At the core of convolutional neural networks (CNNs) is their ability to create abstract feature detectors automatically. If carefully combined, you can create a network which has layers of abstraction going from "is there an edge here" to "is there an eye here" to "is this a person".
From a neural network perspective, there is little different in training. You can simply treat each element of the convolution kernel as a weight as we did before. The backpropagation algorithm will automatically learn the correct values to describe the training data set.
CNNs apply a series of filters to the raw pixel data of an image to extract and learn higher-level features, which the model can then use for classification. They usually contain three components:
Convolutional layers, which apply a specified number of convolution filters to the image. For each subregion, the layer performs a set of mathematical operations to produce a single value in the output feature map.

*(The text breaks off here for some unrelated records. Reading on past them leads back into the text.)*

import Summits.QuantumFields.YangMills.Theorems.FemtoTransferGapAdaptedBasis
import Summits.QuantumFields.YangMills.Theorems.FemtoTransferGapSlabRayleigh
import HarnessLib

/-!
# Femto transfer gap — EXACT SPECTRAL SUMS for the dressed correlators `⟨K_β^m w, K_β^n v⟩` of physical vectors
# (support module for crux `DressedRitz`, stmt-QuantumFields-20205, line «polyakovlift» r6, stub S-PSCAL″; LEAD prover ym-lead-20205-polyakovlift g2)

The one-site shadow clauses (o0′)(o5′)(o6′) are statements about `n_il = ⟨K^L v_i, K^L v_l⟩` and `d_il = ⟨K^L v_i, K^{L+1} v_l⟩` for explicit physical
vectors `v_i`.  This file turns them into EXACT series over ONE physical orthonormal eigen-sequence `e_k` of the zero-flux transfer operator
(`K_β e_k = λ_k e_k`, `λ_k = levelValue su2Rep L β k`; tree `exists_hilbertBasis_adapted`):

* ★ `exists_spectral_eigenseq` — for `β > 0` there is `e : ℕ → physSubmodule L`, `l2`-orthonormal exact eigenfunctions with Courant–Fischer domination, such
  that for all PHYSICAL `v, w` and all `m + n ≥ 1`:  `HasSum (k ↦ λ_k^{m+n} · ⟨w,e_k⟩ · ⟨v,e_k⟩) ⟨K^[m] w, K^[n] v⟩`, together with Bessel
  `Σ_k ⟨v,e_k⟩² ≤ ⟨v,v⟩` (summable).  (Completeness modulo the kernel: the part of `v` outside the closed span of the `e_k` is annihilated by `K`, so it is
  invisible at every positive time separation.)

Mechanism: the `L²` Hilbert basis adapted to `K_β` (`exists_hilbertBasis_adapted`: the classes of the `e_k` plus vectors `x = y + (x − y)`, `y` physical with
`∫K y = 0`, `x − y ⊥ physL2`), Parseval `⟪u, z⟫ = Σ_i ⟪u,b_i⟫⟪b_i,z⟫` at `z = A v` (`A` the `L²` kernel operator), where the non-`e_k` terms vanish, and
induction on the power.

HONEST FRAMING: functional-analysis plumbing on a fixed lattice (any `L`, `β > 0`); nothing here bears on infinite volume, the continuum limit or the Clay gap.
References: Reed–Simon I, Thm. VI.16 [cite: ReedSimonI1980, Thm. VI.16]; Reed–Simon IV, Thm. XIII.1 [cite: ReedSimonIV1978, Thm. XIII.1].
-/

set_option autoImplicit false

noncomputable section

open MeasureTheory Filter Topology Real
open scoped RealInnerProductSpace BigOperators
open Literature.MathematicalPhysics.QuantumFieldTheory
open Literature.MathematicalPhysics.QuantumLattice

namespace Summit.QuantumFields.YangMills.Theorems.FemtoTransferGap

namespace SpecSum

open PhysL2

variable {L : ℕ} [NeZero L]

/-! ### §1. `L²` level: Parseval against the adapted Hilbert basis -/

/-- Iterates of the physical endomorphism are iterates of `transferApply` on representatives. [folklore] -/
theorem coe_transferOp_iterate (β : ℝ) (n : ℕ) (ψ : physSubmodule L) :
    (((transferOp β)^[n] ψ : physSubmodule L) : GaugeConfig 3 L SU2 → ℝ) = (transferApply β)^[n] (ψ : GaugeConfig 3 L SU2 → ℝ) := by
  induction n generalizing ψ with
  | zero => rfl
  | succ n ih => rw [Function.iterate_succ_apply, Function.iterate_succ_apply, ih]; rfl

/-- `A^[n] (toL2 ψ) = toL2 (transferOp^[n] ψ)`. [folklore] -/
theorem iterate_apply_toL2 {β : ℝ} {A : Lp ℝ 2 (configMeasure SU2 L) →L[ℝ] Lp ℝ 2 (configMeasure SU2 L)}
    (hA : ∀ v : Lp ℝ 2 (configMeasure SU2 L),
      (A v : GaugeConfig 3 L SU2 → ℝ) =ᵐ[configMeasure SU2 L] fun U => ∫ V, transferKernel su2Rep β U V * v V ∂configMeasure SU2 L)
    (n : ℕ) (ψ : physSubmodule L) : A^[n] (toL2 ψ) = toL2 ((transferOp β)^[n] ψ) := by
  induction n generalizing ψ with
  | zero => rfl
  | succ n ih => rw [Function.iterate_succ_apply, Function.iterate_succ_apply, apply_toL2 hA, ih]

/-! ### §2. ★ The spectral eigen-sequence with exact dressed sums -/

/-- ★ **Exact spectral sums.**  For `β > 0` there is a physical `l2`-orthonormal exact eigen-sequence `e_k` (`K_β e_k = λ_k e_k`, `λ_k = levelValue su2Rep L β k`,
Courant–Fischer domination) such that for all physical `v, w` and `m + n ≥ 1`, `⟨K^[m] w, K^[n] v⟩ = Σ_k λ_k^{m+n} ⟨w,e_k⟩⟨v,e_k⟩` (as a `HasSum`), and Bessel
`Σ_k ⟨v,e_k⟩² ≤ ⟨v,v⟩`. [cite: ReedSimonI1980, Thm. VI.16] [cite: ReedSimonIV1978, Thm. XIII.1] -/
theorem exists_spectral_eigenseq {β : ℝ} (hβ : 0 < β) :
    ∃ e : ℕ → physSubmodule L,
      (∀ i l, l2 ((e i : physSubmodule L) : GaugeConfig 3 L SU2 → ℝ) (e l) = if i = l then 1 else 0) ∧
      (∀ k, transferApply β ((e k : physSubmodule L) : GaugeConfig 3 L SU2 → ℝ) =
        levelValue su2Rep L β k • ((e k : physSubmodule L) : GaugeConfig 3 L SU2 → ℝ)) ∧
      (∀ (k : ℕ) (ψ : GaugeConfig 3 L SU2 → ℝ), IsPhys ψ →
        (∀ i, i < k → l2 ψ ((e i : physSubmodule L) : GaugeConfig 3 L SU2 → ℝ) = 0) →
          qform su2Rep β ψ ψ ≤ levelValue su2Rep L β k * l2 ψ ψ) ∧
      (∀ (v w : GaugeConfig 3 L SU2 → ℝ), IsPhys v → IsPhys w → ∀ m n : ℕ, 1 ≤ m + n →
        HasSum (fun k => levelValue su2Rep L β k ^ (m + n) *
            l2 w ((e k : physSubmodule L) : GaugeConfig 3 L SU2 → ℝ) * l2 v ((e k : physSubmodule L) : GaugeConfig 3 L SU2 → ℝ))
          (l2 ((transferApply β)^[m] w) ((transferApply β)^[n] v))) ∧
      (∀ v : GaugeConfig 3 L SU2 → ℝ, IsPhys v →
        Summable (fun k => l2 v ((e k : physSubmodule L) : GaugeConfig 3 L SU2 → ℝ) ^ 2) ∧
          ∑' k, l2 v ((e k : physSubmodule L) : GaugeConfig 3 L SU2 → ℝ) ^ 2 ≤ l2 v v) := by
  classical
  obtain ⟨e, w, b, hon, heig, hdom, hsw, hb, hrest⟩ := exists_hilbertBasis_adapted (L := L) hβ
  obtain ⟨A, hA, hsa, -⟩ := exists_transferOpL2 (L := L) β
  haveI : CompleteSpace (physL2 L) := isClosed_physL2.completeSpace_coe
  -- notation: the classes of the eigenfunctions
  set et : ℕ → Lp ℝ 2 (configMeasure SU2 L) := fun k => toL2 (e k) with het
  have honL2 : Orthonormal ℝ et := by
    rw [orthonormal_iff_ite]; intro i l; rw [het, inner_toL2]; exact hon i l
  have hinj : Function.Injective et := honL2.linearIndependent.injective
  have hsym : ∀ x y : Lp ℝ 2 (configMeasure SU2 L), ⟪A x, y⟫ = ⟪x, A y⟫ :=
    fun x y => (ContinuousLinearMap.isSelfAdjoint_iff_isSymmetric.1 hsa) x y
  have hAe : ∀ k, A (et k) = levelValue su2Rep L β k • et k := fun k => by
    have hk : transferOp β (e k) = levelValue su2Rep L β k • e k :=
      Subtype.ext (by rw [coe_transferOp, heig k, Submodule.coe_smul])
    rw [het, apply_toL2 hA, hk, map_smul]
  -- moving iterates across the inner product
  have hmove : ∀ (j : ℕ) (x y : Lp ℝ 2 (configMeasure SU2 L)), ⟪A^[j] x, y⟫ = ⟪x, A^[j] y⟫ := by
    intro j; induction j with
    | zero => intro x y; rfl
    | succ j ih =>
      intro x y
      rw [Function.iterate_succ_apply', hsym, ih, ← Function.iterate_succ_apply A j y]
  -- the index embedding `ℕ → w`
  let g : ℕ → w := fun k => ⟨et k, hsw ⟨k, rfl⟩⟩
  have hg : Function.Injective g := fun k l h => hinj (congrArg Subtype.val h)
  -- (1) Parseval at `z = A v`, `v ∈ physL2`: the non-`e` terms vanish
  have hpars : ∀ (u v : Lp ℝ 2 (configMeasure SU2 L)), v ∈ physL2 L →
      HasSum (fun k => levelValue su2Rep L β k * ⟪u, et k⟫ * ⟪et k, v⟫) ⟪u, A v⟫ := by
    intro u v hv
    have h1 := b.hasSum_inner_mul_inner u (A v)
    have hzero : ∀ x : w, x ∉ Set.range g → (fun i : w => ⟪u, b i⟫ * ⟪b i, A v⟫) x = 0 := by
      intro x hx
      have hxs : (x : Lp ℝ 2 (configMeasure SU2 L)) ∉ Set.range (fun k => toL2 (e k)) := by
        rintro ⟨k, hk⟩
        exact hx ⟨k, Subtype.ext hk⟩
      obtain ⟨y, hy, hxy, hy0⟩ := hrest x x.2 hxs
      have hAy : A y = 0 := by
        apply Lp.ext
        filter_upwards [hA y, Lp.coeFn_zero ℝ 2 (configMeasure SU2 L)] with U h3 h4
        rw [h3, h4, Pi.zero_apply]
        exact hy0 U
      have hbx : b x = (x : Lp ℝ 2 (configMeasure SU2 L)) := by rw [hb]
      have : ⟪(x : Lp ℝ 2 (configMeasure SU2 L)), A v⟫ = 0 := by
        have hsplit : (x : Lp ℝ 2 (configMeasure SU2 L)) = y + ((x : Lp ℝ 2 (configMeasure SU2 L)) - y) := by abel
        rw [hsplit, inner_add_left, ← hsym, hAy, inner_zero_left, zero_add]
        exact Submodule.inner_left_of_mem_orthogonal (apply_mem_physL2 hA hv) hxy
      simp only [hbx, this, mul_zero]
    have h2 := (hg.hasSum_iff hzero).2 h1
    refine h2.congr_fun fun k => ?_
    change _ = ⟪u, b (g k)⟫ * ⟪b (g k), A v⟫
    have hbg : b (g k) = et k := by rw [hb]
    rw [hbg, ← hsym, hAe, inner_smul_left]
    simp only [conj_trivial]
    ring
  -- (2) `⟪et k, A^[n] v⟫ = λ_k^n ⟪et k, v⟫`
  have hiter_mem : ∀ (n : ℕ) (v : Lp ℝ 2 (configMeasure SU2 L)), v ∈ physL2 L → A^[n] v ∈ physL2 L := by
    intro n; induction n with
    | zero => intro v hv; exact hv
    | succ n ih => intro v hv; rw [Function.iterate_succ_apply']; exact apply_mem_physL2 hA (ih v hv)
  have heiter : ∀ (n : ℕ) (k : ℕ) (v : Lp ℝ 2 (configMeasure SU2 L)), ⟪et k, A^[n] v⟫ = levelValue su2Rep L β k ^ n * ⟪et k, v⟫ := by
    intro n; induction n with
    | zero => intro k v; simp
    | succ n ih =>
      intro k v
      rw [Function.iterate_succ_apply', ← hsym, hAe, inner_smul_left, ih, pow_succ]
      simp only [conj_trivial]; ring
  -- (3) all powers, both slots
  have hpow : ∀ (u v : Lp ℝ 2 (configMeasure SU2 L)), v ∈ physL2 L → ∀ m n : ℕ, 1 ≤ m + n →
      HasSum (fun k => levelValue su2Rep L β k ^ (m + n) * ⟪u, et k⟫ * ⟪et k, v⟫) ⟪A^[m] u, A^[n] v⟫ := by
    intro u v hv m n hmn
    obtain ⟨j, hj⟩ : ∃ j, m + n = j + 1 := ⟨m + n - 1, by omega⟩
    rw [hmove, ← Function.iterate_add_apply, hj, Function.iterate_succ_apply']
    have h := hpars u (A^[j] v) (hiter_mem j v hv)
    refine h.congr_fun fun k => ?_
    rw [heiter, pow_succ]; ring
  refine ⟨e, hon, heig, hdom, fun v w' hv hw m n hmn => ?_, fun v hv => ?_⟩
  · -- function level
    set vp : physSubmodule L := ⟨v, hv⟩
    set wp : physSubmodule L := ⟨w', hw⟩
    have h := hpow (toL2 wp) (toL2 vp) (toL2_mem_physL2 vp) m n hmn
    have hval : ⟪A^[m] (toL2 wp), A^[n] (toL2 vp)⟫ = l2 ((transferApply β)^[m] w') ((transferApply β)^[n] v) := by
      rw [iterate_apply_toL2 hA, iterate_apply_toL2 hA, inner_toL2, coe_transferOp_iterate, coe_transferOp_iterate]
    rw [hval] at h
    refine h.congr_fun fun k => ?_
    rw [het, inner_toL2, inner_toL2, l2_comm ((e k : physSubmodule L) : GaugeConfig 3 L SU2 → ℝ) v]
  · -- Bessel
    set vp : physSubmodule L := ⟨v, hv⟩
    have hs := honL2.inner_products_summable (x := toL2 vp)
    have hle := honL2.tsum_inner_products_le (x := toL2 vp)
    have hterm : ∀ k, ‖⟪et k, toL2 vp⟫‖ ^ 2 = l2 v ((e k : physSubmodule L) : GaugeConfig 3 L SU2 → ℝ) ^ 2 := by
      intro k
      rw [Real.norm_eq_abs, sq_abs, het, inner_toL2, l2_comm]
    simp only [hterm] at hs hle
    rw [norm_sq_toL2] at hle
    exact ⟨hs, hle⟩

end SpecSum

end Summit.QuantumFields.YangMills.Theorems.FemtoTransferGap

end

Pooling layers, which downsample the image data extracted by the convolutional layers to reduce the dimensionality of the feature map in order to decrease processing time. A commonly used pooling algorithm is max pooling, which extracts subregions of the feature map (e.g., 2x2-pixel tiles), keeps their maximum value, and discards all other values.
Dense (fully connected) layers, which perform classification on the features extracted by the convolutional layers and downsampled by the pooling layers. In a dense layer, every node in the layer is connected to every node in the preceding layer.